Marie Dressler on Marie Dressler
I’m too homely for a prima donna and too ugly for a soubrette.
Gregory Peck on working with Robert Mitchum in Cape Fear (1962)
I had given him the role and had paid him a terrific amount of money. It was obvious he had the better role. I thought he would understand that, but he apparently thought he acted me off the screen.
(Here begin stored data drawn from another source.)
/-- The Gaussian weight is continuous. [folklore] -/
theorem continuous_vdfGaussWeight (β : Plaquette d L → ℝ) :
    Continuous fun X : VdFConfig d L N => vdfGaussWeight β X := by
  unfold vdfGaussWeight VdFConfig.plaqEnergy
  refine continuous_finsetProd _ fun p _ => Real.continuous_exp.comp (Continuous.neg ?_)
  obtain ⟨hQ, hR, hR'⟩ := VdFConfig.continuous_fields (N := N) p
  have tr : ∀ {F : VdFConfig d L N → Matrix (Fin N) (Fin N) ℂ}, Continuous F →
      Continuous fun X => ((F X)ᴴ * F X).trace.re := fun hF =>
    Complex.continuous_re.comp (hF.matrix_conjTranspose.matrix_mul hF).matrix_trace
  exact ((continuous_const.mul (tr hQ)).add (tr hR)).add (tr hR')

/-- The dual weight is continuous for continuous `ρ`, hence Borel measurable. [folklore] -/
theorem continuous_vdfDensity (hρ : Continuous ρ) (β : Plaquette d L → ℝ) :
    Continuous fun X : VdFConfig d L N => vdfDensity ρ β X := by
  unfold vdfDensity
  exact (continuous_vdfGaussWeight β).mul (continuous_finsetProd _ fun ℓ _ =>
    (continuous_oneLinkIntegral ρ hρ).comp (VdFConfig.continuous_source ℓ))

/-- Measurability of the dual weight for continuous `ρ`. [folklore] -/
theorem measurable_vdfDensity (hρ : Continuous ρ) (β : Plaquette d L → ℝ) :
    Measurable fun X : VdFConfig d L N => vdfDensity ρ β X :=
  (continuous_vdfDensity ρ hρ β).measurable

/-- The dual measure of a measurable set is the Lebesgue integral of the dual weight over it.
[folklore] -/
theorem vdfDualMeasure_apply (β : Plaquette d L → ℝ) {s : Set (VdFConfig d L N)}
    (hs : MeasurableSet s) :
    vdfDualMeasure ρ β s = ∫⁻ X in s, ENNReal.ofReal (vdfDensity ρ β X) :=
  withDensity_apply _ hs

/-- The dual partition function as a Lebesgue integral over all auxiliary fields. [folklore] -/
theorem vdfDualPartition_eq (β : Plaquette d L → ℝ) :
    vdfDualPartition (d := d) (L := L) ρ β = ∫⁻ X, ENNReal.ofReal (vdfDensity ρ β X) := by
  rw [vdfDualPartition, vdfDualMeasure_apply ρ β MeasurableSet.univ, Measure.restrict_univ]

/-- `Z_dual > 0` for continuous `ρ`: the dual weight is an everywhere-positive continuous density
against Lebesgue measure, so the dual measure is a genuine non-zero measure. [folklore] -/
theorem vdfDualPartition_pos (hρ : Continuous ρ) (β : Plaquette d L → ℝ) :
    0 < vdfDualPartition (d := d) (L := L) ρ β := by
  rw [vdfDualPartition_eq, lintegral_pos_iff_support (measurable_vdfDensity ρ hρ β).ennreal_ofReal]
  have h : Function.support (fun X : VdFConfig d L N => ENNReal.ofReal (vdfDensity ρ β X)) =
      Set.univ := by
    ext X
    simp [vdfDensity_pos ρ hρ β X]
  rw [h]
  exact Measure.measure_univ_pos.mpr (NeZero.ne _)

/-- The dual measure is absolutely continuous with respect to Lebesgue measure. [folklore] -/
theorem vdfDualMeasure_absolutelyContinuous (β : Plaquette d L → ℝ) :
    vdfDualMeasure (d := d) (L := L) ρ β ≪ volume :=
  withDensity_absolutelyContinuous _ _

end Dual

end Literature.MathematicalPhysics.QuantumLattice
I didn't think highly of him for that.
Robert Mitchum on Steve McQueen
He sure don't bring much brains to the party, that kid.
Marlon Brando on Lee Strasberg
An ambitious, selfish man who exploited the people who attended the Actors Studio, and he tried to project himself as an acting oracle and guru. Some people worshiped him, but I never knew why.
Sophia Loren on Gina Lollobrigida
Gina's personality is limited. She is good playing a peasant but is incapable of playing a lady. That said, I don't think she's positively mad about me. Because I'm bigger than she? It's possible. Who knows?
Anthony Quinn on Marilyn Monroe
An empty-headed blonde with a fat rear. Oh, Monroe was pretty enough to look at, but there were hundreds of better-looking actresses poking around Hollywood. Even after she hit the big time, with Gentlemen Prefer Blondes (1953), I never could see what all the fuss was about.